The second performance requirement may be more arbitrary. It’s the busines SLA. If for example, you want to be able to assure the CEO that his dashboards have the most current data up to the minute, then the data processing has to be able to complete within a minute of any data change in order to meet that deadline.
Streaming Data Processing
If when you say “real-time”, you mean the opposite of batch processing, then you mean streaming data processing. In batch processing, data is gathered together, and all records or other data units are processed in one big bundle until they’re all done. In streaming data processing, the data is processed as it flows in, one unit at a time. And once the data starts coming in, it generally doesn’t end. The performance requirement for streaming data processing is you must process data as fast as the data flows in.
“We’re sifting through Twitter data in real-time for mentions of our company to keep an eye on sentiment.”
“The server information in this data center is monitored in real-time to catch problems early.”
More and more, when people say “real-time data processing” these days, they are most likely referring to streaming data processing. Streaming data processing has some very specific, and sometimes tricky to implement requirements. You have to be able to process the data continuously, without start-up or clean-up overhead. Micro-batch streaming data processing frameworks like Spark Streaming have found a way to handle start-up and clean-up needs while still keeping up with streaming performance speed requirements. Streaming data processing also requires a way to deal with occasional system failures without massive data loss. In some cases, data loss is acceptable, but in others, it isn’t.
The takeaway from all these different meanings of real-time is not that you’re using the word wrong, or one definition is more right than another. It’s that when you’re thinking about implementing a real-time data processing application, it’s important to consider what kind of real-time you really mean. Based on that, you can determine what level of performance you will require.
So, what does near real-time mean? Well, near real-time is essentially something engineers say because they’re cringing inside about how ambiguous the word “real-time” has become. Seriously, why does one little hyphenated word suddenly have four different meanings? What’s up with this English language drift thing? It’s so imprecise!
Near real-time basically means any one of the definitions I mentioned, aside from sub-second response time. Although, I have heard an engineer or two use real-time to mean streaming.

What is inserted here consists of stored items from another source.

import Mathlib
import Summits.ValiantsHypothesis.ValiantsHypothesis.Theses.FermionizationDimension
import Summits.ValiantsHypothesis.ValiantsHypothesis.Theorems.DetqpThesis.Negative.NotQPBoundedOfExp

/-!
# Crux `ClassTransfer` (stmt-ValiantsHypothesis-7287), line `registered` (birth):
# the sign character is NOT in the cheap cone below level `n/2 - 2`, and what that does to
# the structural stub `stub_coneExhaustsVP`

The line `Lines/birth.lean` cuts the crux at the CHEAP CONE of level `D` on `S_n`: the span of
the indicator functions `σ ↦ [c₁(σ) = k ∧ σ|_S = τ|_S]` (`k ≤ n`, `|S| ≤ D`, `τ ∈ S_n`, `c₁` =
number of fixed points), written out as the explicit finite expansion
`Σ_{k ≤ n} Σ_{|S| ≤ D} Σ_τ [c₁(σ) = k ∧ ∀ i ∈ S, σ i = τ i] · a k S τ` with a coefficient table `a`.
Its structural stub `stub_coneExhaustsVP` asserts that for every CLASS-FUNCTION family `χ` whose
generalized-matrix-function family is in `VP`, `sgn · χ_n` lies in the cone of level
`(log₂ n + c)^c` for every `n`.

This file records two kernel-checked facts about that cut (lead prover of the line, supports
stmt-ValiantsHypothesis-7287):

* `sign_not_mem_cheapCone` — **the sign character of `S_n` is not in the cheap cone of level `D`
  as soon as `2 D + 4 ≤ n`.**  Proof (antisymmetrisation): put `m = D + 2`, let `Y ⊆ Fin n` be the
  first `m` points and `σ₀` a block swap moving `Y` off itself (`σ₀(Y) ∩ Y = ∅`).  For
  `π ∈ Sym(Y)` the permutations `σ₀ π` all have the same fixed points as `σ₀`, and for a generator
  with `|S| ≤ D` two points `y₁ ≠ y₂` of `Y` lie outside `S`, so `π ↦ π · (y₁ y₂)` is a
  sign-reversing involution preserving `[c₁(σ₀π) = k ∧ σ₀π|_S = τ|_S]`; hence
  `Σ_π sgn(π) · generator(σ₀ π) = 0` for every generator, while `Σ_π sgn(π) sgn(σ₀ π) = m! · sgn σ₀
  ≠ 0`.
* `valiantsHypothesis_of_coneExhaustsVP` — consequently **the structural stub alone implies the
  summit**: applied to `χ ≡ 1` (whose GMF family is the permanent family) it would put `sgn_n` in
  the cone of level `(log₂ n + c)^c < n/2 - 2` for large `n`, so `per ∉ VP`, so `VP ≠ VNP`
  (`not_isVPFamily_perGMF_of_coneExhaustsVP`, then the bundling bridge exactly as in the route's
  deciding theorem).  In particular the line's other stub (`stub_cheapConeRealisable`) and the
  route's other crux (`SDimPerNotQP`) are not needed once `stub_coneExhaustsVP` is known: the stub
  is summit-hard, which is the lead's calibration of the line (crux workfiles
  `Cruxes/ClassTransfer/PICKED.md`).

No new definitions; the cone expansion is written inline exactly as in the registered stub
signatures.  References: the cone and both stubs — `Cruxes/ClassTransfer/Lines/birth.lean`;
antisymmetrisation over a Young subgroup is folklore (James–Kerber §2); the bridge
`VP = VNP ⇒ per ∈ VP` is the tree's `perFamily_mem_VNP_holds` / `mem_VP_ofFintype_iff_holds`
[Burgisser2000, Def. 2.4–2.5, Thm. 2.10].
-/

set_option linter.dupNamespace false
/-- **Integrating a function of the cluster of `a` over `{a ↮ b, a ↮ c}`**: sum over the clusters `W ∌ b, c`. [folklore] -/
theorem setIntegral_isoA_eq_sum (μ : Measure (BondConfig V)) [IsFiniteMeasure μ] (a b c : V) (φ : BondConfig V → ℝ)
    (ψ : Finset V → ℝ) (hφ : ∀ W ω, ω ∈ clusterIs a W → φ ω = ψ W) :
    ∫ ω in ((openConn a b)ᶜ ∩ (openConn a c)ᶜ : Set (BondConfig V)), φ ω ∂μ =
      ∑ W ∈ KNGoodAux.nullSets ({b, c} : Finset V), ψ W * μ.real (clusterIs a W) := by
  rw [isoA_eq_biUnion a b c, integral_biUnion_finset _ (fun W _ => MeasurableSet.of_discrete)
    (fun W _ W' _ hne => pairwise_disjoint_clusterIs a hne) (fun W _ => (Integrable.of_finite).integrableOn)]
  refine Finset.sum_congr rfl fun W _ => ?_
  rw [setIntegral_congr_fun MeasurableSet.of_discrete (fun ω hω => hφ W ω hω), setIntegral_const, smul_eq_mul, mul_comm]
/-- **The last axis site of the second copy is strictly to the right with probability at least
`δ₀/(2(1+δ₀))`**, provided the last axis site exists almost surely (the events `R_j ∖ R_{j+1}` cover a
set of full measure): exchangeability, ties, and the covering
`{a exists}² ⊆ {a(ω) < a(ω')} ∪ {a(ω') < a(ω)} ∪ {a(ω) = a(ω')}`. [cite: GeorgiiHiguchi2000, Lemma 5.4 (proof, p. 14)] -/
theorem le_measure_axisReach_gt (hμ : μ ∈ isingGibbsMeasures 2 β 0)
    (hexists : ∀ᵐ ω ∂μ, ∃ j : ℤ, ω ∈ {ω : SpinConfig (Site 2) | ∃ k : ℤ, j ≤ k ∧
        (siteCluster zdStarGraph (spinSites 1 ω ∩ halfPlane 0) ![k, 0]).Infinite} \
      {ω | ∃ k : ℤ, j + 1 ≤ k ∧ (siteCluster zdStarGraph (spinSites 1 ω ∩ halfPlane 0) ![k, 0]).Infinite}) :
    (1 - (1 + ENNReal.ofReal (Real.exp (-(8 * |β|)) / 2))⁻¹) / 2 ≤
      (μ.prod μ) {p : SpinConfig (Site 2) × SpinConfig (Site 2) | ∃ j : ℤ,
        (¬ ∃ k : ℤ, j ≤ k ∧ (siteCluster zdStarGraph (spinSites 1 p.1 ∩ halfPlane 0) ![k, 0]).Infinite) ∧
        (∃ k : ℤ, j ≤ k ∧ (siteCluster zdStarGraph (spinSites 1 p.2 ∩ halfPlane 0) ![k, 0]).Infinite)} := by
  have hμG : IsGibbsMeasure (isingSpecification (zdGraph 2) β 0) μ := hμ
  haveI := hμG.isProbabilityMeasure
  set R : ℤ → Set (SpinConfig (Site 2)) := fun j =>
    {ω : SpinConfig (Site 2) | ∃ k : ℤ, j ≤ k ∧ (siteCluster zdStarGraph (spinSites 1 ω ∩ halfPlane 0) ![k, 0]).Infinite} with hR
  set Xgt := {p : SpinConfig (Site 2) × SpinConfig (Site 2) | ∃ j : ℤ, p.1 ∉ R j ∧ p.2 ∈ R j} with hXgt
  set Xlt := {p : SpinConfig (Site 2) × SpinConfig (Site 2) | ∃ j : ℤ, p.2 ∉ R j ∧ p.1 ∈ R j} with hXlt
  set Xeq := {p : SpinConfig (Site 2) × SpinConfig (Site 2) | ∃ j : ℤ, p.1 ∈ R j \ R (j + 1) ∧ p.2 ∈ R j \ R (j + 1)} with hXeq
  have hanti : ∀ {j j' : ℤ} {ω}, j ≤ j' → ω ∈ R j' → ω ∈ R j := fun hjj' h => axisReach_anti hjj' h
  -- covering
  have hcover : {ω : SpinConfig (Site 2) | ∃ j, ω ∈ R j \ R (j + 1)} ×ˢ {ω : SpinConfig (Site 2) | ∃ j, ω ∈ R j \ R (j + 1)} ⊆
      Xgt ∪ Xlt ∪ Xeq := by
    rintro ⟨ω, ω'⟩ ⟨⟨j, hj, hj'⟩, ⟨i, hi, hi'⟩⟩
    rcases lt_trichotomy j i with h | rfl | h
    · exact Or.inl (Or.inl ⟨j + 1, hj', hanti (by omega) hi⟩)
    · exact Or.inr ⟨j, ⟨hj, hj'⟩, hi, hi'⟩
    · exact Or.inl (Or.inr ⟨i + 1, hi', hanti (by omega) hj⟩)
  have hfull : (μ.prod μ) ({ω : SpinConfig (Site 2) | ∃ j, ω ∈ R j \ R (j + 1)} ×ˢ
      {ω : SpinConfig (Site 2) | ∃ j, ω ∈ R j \ R (j + 1)}) = 1 := by
    have hmeas : MeasurableSet {ω : SpinConfig (Site 2) | ∃ j, ω ∈ R j \ R (j + 1)} := by
      have : {ω : SpinConfig (Site 2) | ∃ j, ω ∈ R j \ R (j + 1)} = ⋃ j, R j \ R (j + 1) := by
        ext ω; simp
      rw [this]
      exact MeasurableSet.iUnion fun j => (measurableSet_axisReach j).diff (measurableSet_axisReach (j + 1))
    have hexists' : ∀ᵐ ω ∂μ, ∃ j, ω ∈ R j \ R (j + 1) := hexists
    have h1 : μ {ω : SpinConfig (Site 2) | ∃ j, ω ∈ R j \ R (j + 1)} = 1 := by
      rw [← prob_compl_eq_zero_iff hmeas]
      rw [ae_iff] at hexists'
      simpa only [Set.compl_setOf] using hexists'
    rw [Measure.prod_prod, h1, one_mul]
  have heq := measure_lt_eq_measure_gt (μ := μ)
  have htie := measure_tie_le hμ
  -- `1 ≤ ν(Xgt) + ν(Xlt) + ν(Xeq) = 2 ν(Xgt) + ν(Xeq)`
  have h1 : (1 : ℝ≥0∞) ≤ (μ.prod μ) Xgt + (μ.prod μ) Xlt + (μ.prod μ) Xeq := by
    rw [← hfull]
    exact (measure_mono hcover).trans ((measure_union_le _ _).trans (add_le_add (measure_union_le _ _) le_rfl))
  change (μ.prod μ) Xgt = (μ.prod μ) Xlt at heq
  rw [← heq] at h1
  have h2 : (1 : ℝ≥0∞) ≤ 2 * (μ.prod μ) Xgt + (1 + ENNReal.ofReal (Real.exp (-(8 * |β|)) / 2))⁻¹ := by
    calc (1 : ℝ≥0∞) ≤ (μ.prod μ) Xgt + (μ.prod μ) Xgt + (μ.prod μ) Xeq := h1
      _ ≤ 2 * (μ.prod μ) Xgt + (1 + ENNReal.ofReal (Real.exp (-(8 * |β|)) / 2))⁻¹ := by
          rw [two_mul]; exact add_le_add le_rfl htie
  -- rearrange
  have hinv_le : (1 + ENNReal.ofReal (Real.exp (-(8 * |β|)) / 2))⁻¹ ≤ 1 := ENNReal.inv_le_one.2 le_self_add
  have h3 : 1 - (1 + ENNReal.ofReal (Real.exp (-(8 * |β|)) / 2))⁻¹ ≤ 2 * (μ.prod μ) Xgt :=
    tsub_le_iff_right.2 h2
  calc (1 - (1 + ENNReal.ofReal (Real.exp (-(8 * |β|)) / 2))⁻¹) / 2
      ≤ 2 * (μ.prod μ) Xgt / 2 := ENNReal.div_le_div_right h3 2
    _ = (μ.prod μ) Xgt := by
        rw [mul_comm]; exact ENNReal.mul_div_cancel_right two_ne_zero ENNReal.ofNat_ne_top

/-- **The last axis site of the second copy is not to the left with probability at least `1/2`**
(exchangeability alone; same hypothesis). [cite: GeorgiiHiguchi2000, Lemma 5.4 (proof, p. 14)] -/
theorem half_le_measure_axisReach_ge (hμ : μ ∈ isingGibbsMeasures 2 β 0)
    (hexists : ∀ᵐ ω ∂μ, ∃ j : ℤ, ω ∈ {ω : SpinConfig (Site 2) | ∃ k : ℤ, j ≤ k ∧
        (siteCluster zdStarGraph (spinSites 1 ω ∩ halfPlane 0) ![k, 0]).Infinite} \
      {ω | ∃ k : ℤ, j + 1 ≤ k ∧ (siteCluster zdStarGraph (spinSites 1 ω ∩ halfPlane 0) ![k, 0]).Infinite}) :
    1 / 2 ≤ (μ.prod μ) {p : SpinConfig (Site 2) × SpinConfig (Site 2) | ∃ j : ℤ,
        (¬ ∃ k : ℤ, j + 1 ≤ k ∧ (siteCluster zdStarGraph (spinSites 1 p.1 ∩ halfPlane 0) ![k, 0]).Infinite) ∧
        (∃ k : ℤ, j ≤ k ∧ (siteCluster zdStarGraph (spinSites 1 p.2 ∩ halfPlane 0) ![k, 0]).Infinite)} := by
  have hμG : IsGibbsMeasure (isingSpecification (zdGraph 2) β 0) μ := hμ
  haveI := hμG.isProbabilityMeasure
  set R : ℤ → Set (SpinConfig (Site 2)) := fun j =>
    {ω : SpinConfig (Site 2) | ∃ k : ℤ, j ≤ k ∧ (siteCluster zdStarGraph (spinSites 1 ω ∩ halfPlane 0) ![k, 0]).Infinite} with hR
  set Xgt := {p : SpinConfig (Site 2) × SpinConfig (Site 2) | ∃ j : ℤ, p.1 ∉ R j ∧ p.2 ∈ R j} with hXgt
  set Xlt := {p : SpinConfig (Site 2) × SpinConfig (Site 2) | ∃ j : ℤ, p.2 ∉ R j ∧ p.1 ∈ R j} with hXlt
  set Xge := {p : SpinConfig (Site 2) × SpinConfig (Site 2) | ∃ j : ℤ, p.1 ∉ R (j + 1) ∧ p.2 ∈ R j} with hXge
  have hanti : ∀ {j j' : ℤ} {ω}, j ≤ j' → ω ∈ R j' → ω ∈ R j := fun hjj' h => axisReach_anti hjj' h
  have hcover : {ω : SpinConfig (Site 2) | ∃ j, ω ∈ R j \ R (j + 1)} ×ˢ {ω : SpinConfig (Site 2) | ∃ j, ω ∈ R j \ R (j + 1)} ⊆
      Xge ∪ Xlt := by
    rintro ⟨ω, ω'⟩ ⟨⟨j, hj, hj'⟩, ⟨i, hi, hi'⟩⟩
    rcases le_or_gt j i with h | h
    · exact Or.inl ⟨j, hj', hanti h hi⟩
    · exact Or.inr ⟨i + 1, hi', hanti (by omega) hj⟩
  have hfull : (μ.prod μ) ({ω : SpinConfig (Site 2) | ∃ j, ω ∈ R j \ R (j + 1)} ×ˢ
      {ω : SpinConfig (Site 2) | ∃ j, ω ∈ R j \ R (j + 1)}) = 1 := by
    have hmeas : MeasurableSet {ω : SpinConfig (Site 2) | ∃ j, ω ∈ R j \ R (j + 1)} := by
      have : {ω : SpinConfig (Site 2) | ∃ j, ω ∈ R j \ R (j + 1)} = ⋃ j, R j \ R (j + 1) := by
        ext ω; simp
      rw [this]
      exact MeasurableSet.iUnion fun j => (measurableSet_axisReach j).diff (measurableSet_axisReach (j + 1))
    have hexists' : ∀ᵐ ω ∂μ, ∃ j, ω ∈ R j \ R (j + 1) := hexists
    have h1 : μ {ω : SpinConfig (Site 2) | ∃ j, ω ∈ R j \ R (j + 1)} = 1 := by
      rw [← prob_compl_eq_zero_iff hmeas]
      rw [ae_iff] at hexists'
      simpa only [Set.compl_setOf] using hexists'
    rw [Measure.prod_prod, h1, one_mul]
  have heq : (μ.prod μ) Xgt = (μ.prod μ) Xlt := measure_lt_eq_measure_gt (μ := μ)
  have hsub : Xgt ⊆ Xge := fun p ⟨j, h1, h2⟩ => ⟨j, fun h => h1 (hanti (by omega) h), h2⟩
  have h1 : (1 : ℝ≥0∞) ≤ (μ.prod μ) Xge + (μ.prod μ) Xge := by
    calc (1 : ℝ≥0∞) = _ := hfull.symm
      _ ≤ (μ.prod μ) Xge + (μ.prod μ) Xlt := (measure_mono hcover).trans (measure_union_le _ _)
      _ = (μ.prod μ) Xge + (μ.prod μ) Xgt := by rw [heq]
      _ ≤ (μ.prod μ) Xge + (μ.prod μ) Xge := add_le_add le_rfl (measure_mono hsub)
  rw [← two_mul] at h1
  calc (1 : ℝ≥0∞) / 2 ≤ 2 * (μ.prod μ) Xge / 2 := ENNReal.div_le_div_right h1 2
    _ = (μ.prod μ) Xge := by
        rw [mul_comm]; exact ENNReal.mul_div_cancel_right two_ne_zero ENNReal.ofNat_ne_top

end Exchange

/-! ### The horizontally shifted second layer -/

section Shift

variable {β : ℝ} {μ : Measure (SpinConfig (Site 2))}

/-- Horizontal shifts preserve the upper half-plane. [folklore] -/
theorem image_starShiftIso_inter_halfPlane (s : ℤ) (S : Set (Site 2)) :
    (starShiftIso (Pi.single 0 s)) '' (S ∩ halfPlane 0) = (starShiftIso (Pi.single 0 s)) '' S ∩ halfPlane 0 := by
  ext z
  simp only [Set.mem_image, Set.mem_inter_iff, starShiftIso_apply, halfPlane, Set.mem_setOf_eq]
  constructor
  · rintro ⟨y, ⟨hy, hy1⟩, rfl⟩
    exact ⟨⟨y, hy, rfl⟩, by simpa using hy1⟩
  · rintro ⟨⟨y, hy, rfl⟩, hz1⟩
    exact ⟨y, ⟨hy, by simpa using hz1⟩, rfl⟩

So, What Does Real-Time Really, Really Mean?
At the recent Spark Summit East, Syncsort GM, Tendu Yogurtcu was asked, “What trends do you see coming up?” to which she responded, “A lot more customers are moving to real-time data processing.” Ali Ghodsi, CEO of DataBricks had the same opinion. “We’re seeing a real push for real-time.” He also saw trends toward breaking data siloes and doing more advanced analytics, “all in real-time.” Tendu also said that the future lies in combining streaming and batch on one platform.
In the same interview, Tendu and Dave Vallente of the CUBE delved into the question that spurred this blog post – what is the real definition of real-time? Dave came up with a great one that covers all four of the above meanings, and Tendu called back to it: “Respond before you lose the customer.” This, in some ways, is the best possible way to think about real-time when designing data processing systems.
Regardless of what level of performance your system has in any given situation, if you end up losing the customer, then it’s simply too slow. Maybe you should try moving up to real-time data processing.